_GOAL OF THE EXERCISE_.
The records below are to be duplicated character for character.

↓

open Literature.NumberTheory.Transcendental
open Literature.NumberTheory.Transcendental.KZ
open Literature.NumberTheory.Transcendental.BetaSymbol
open Literature.ModelTheory.ExponentialFields (IsSemialgebraic)
open Literature.NumberTheory.Transcendental.KZreg (unitIoo isSemialgebraic_unitIoo)
open Summit.KontsevichZagierPeriods.GammaHodgeSectorNegative (IsCubeBetaRep IsBallCubeRep)
open Summit.KontsevichZagierPeriods.KontsevichZagierPeriods.BetaCancellationNegative
  (betaKernel KernelCancellation IsPinned betaCancellation_iff isPinned_prod betaHalfRep
   equivalent_betaHalfRep_piRep integrableOn_betaKernel_and_integral_eq integral_betaKernel_pos
   integrableOn_comp_apply_zero_iff mem_unitIoo)
open Summit.KontsevichZagierPeriods.KontsevichZagierPeriods.Theses.TerasomaMultiplication
  (MultiplicationAccessible BetaCancellation)

/-! ## §1 Beta representations, their classes in `P`, constants -/

/-- The Beta representation `β(a,b) = [(0,1), t^{a−1}(1−t)^{b−1}]` on `ℝ¹` (`0 < a, b ∈ ℚ`).
[cite: KontsevichZagier2001, §1.1] -/
def betaRep (a b : ℚ) (ha : 0 < a) (hb : 0 < b) : IntegralRep 1 where
  domain := unitIoo
  integrand := fun x => betaKernel a b (x 0)
  isSemialgebraic_domain := isSemialgebraic_unitIoo
  isSemialgebraicFunOn_integrand := by
    have h := isSemialgebraicFunOn_mellinIntegrand isSemialgebraic_unitIoo
      ![(MvPolynomial.X 0 : MvPolynomial (Fin 1) ℚ), 1 - MvPolynomial.X 0] ![a - 1, b - 1] 1
      (fun x hx k => by
        rw [mem_unitIoo] at hx
        fin_cases k <;> simp [hx.1, hx.2])
    refine h.congr fun x _ => ?_
    simp [mellinIntegrand, Fin.prod_univ_two, betaKernel]
  integrableOn := integrableOn_comp_apply_zero_iff.2 (integrableOn_betaKernel_and_integral_eq ha hb).1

↑

_COMPLETED TASK_.
open Literature.NumberTheory.Transcendental
open Literature.NumberTheory.Transcendental.KZ
open Literature.NumberTheory.Transcendental.BetaSymbol
open Literature.ModelTheory.ExponentialFields (IsSemialgebraic)
open Literature.NumberTheory.Transcendental.KZreg (unitIoo isSemialgebraic_unitIoo)
open Summit.KontsevichZagierPeriods.GammaHodgeSectorNegative (IsCubeBetaRep IsBallCubeRep)
open Summit.KontsevichZagierPeriods.KontsevichZagierPeriods.BetaCancellationNegative
  (betaKernel KernelCancellation IsPinned betaCancellation_iff isPinned_prod betaHalfRep
   equivalent_betaHalfRep_piRep integrableOn_betaKernel_and_integral_eq integral_betaKernel_pos
   integrableOn_comp_apply_zero_iff mem_unitIoo)
open Summit.KontsevichZagierPeriods.KontsevichZagierPeriods.Theses.TerasomaMultiplication
  (MultiplicationAccessible BetaCancellation)

/-! ## §1 Beta representations, their classes in `P`, constants -/

/-- The Beta representation `β(a,b) = [(0,1), t^{a−1}(1−t)^{b−1}]` on `ℝ¹` (`0 < a, b ∈ ℚ`).
[cite: KontsevichZagier2001, §1.1] -/
def betaRep (a b : ℚ) (ha : 0 < a) (hb : 0 < b) : IntegralRep 1 where
  domain := unitIoo
  integrand := fun x => betaKernel a b (x 0)
  isSemialgebraic_domain := isSemialgebraic_unitIoo
  isSemialgebraicFunOn_integrand := by
    have h := isSemialgebraicFunOn_mellinIntegrand isSemialgebraic_unitIoo
      ![(MvPolynomial.X 0 : MvPolynomial (Fin 1) ℚ), 1 - MvPolynomial.X 0] ![a - 1, b - 1] 1
      (fun x hx k => by
        rw [mem_unitIoo] at hx
        fin_cases k <;> simp [hx.1, hx.2])
    refine h.congr fun x _ => ?_
    simp [mellinIntegrand, Fin.prod_univ_two, betaKernel]
  integrableOn := integrableOn_comp_apply_zero_iff.2 (integrableOn_betaKernel_and_integral_eq ha hb).1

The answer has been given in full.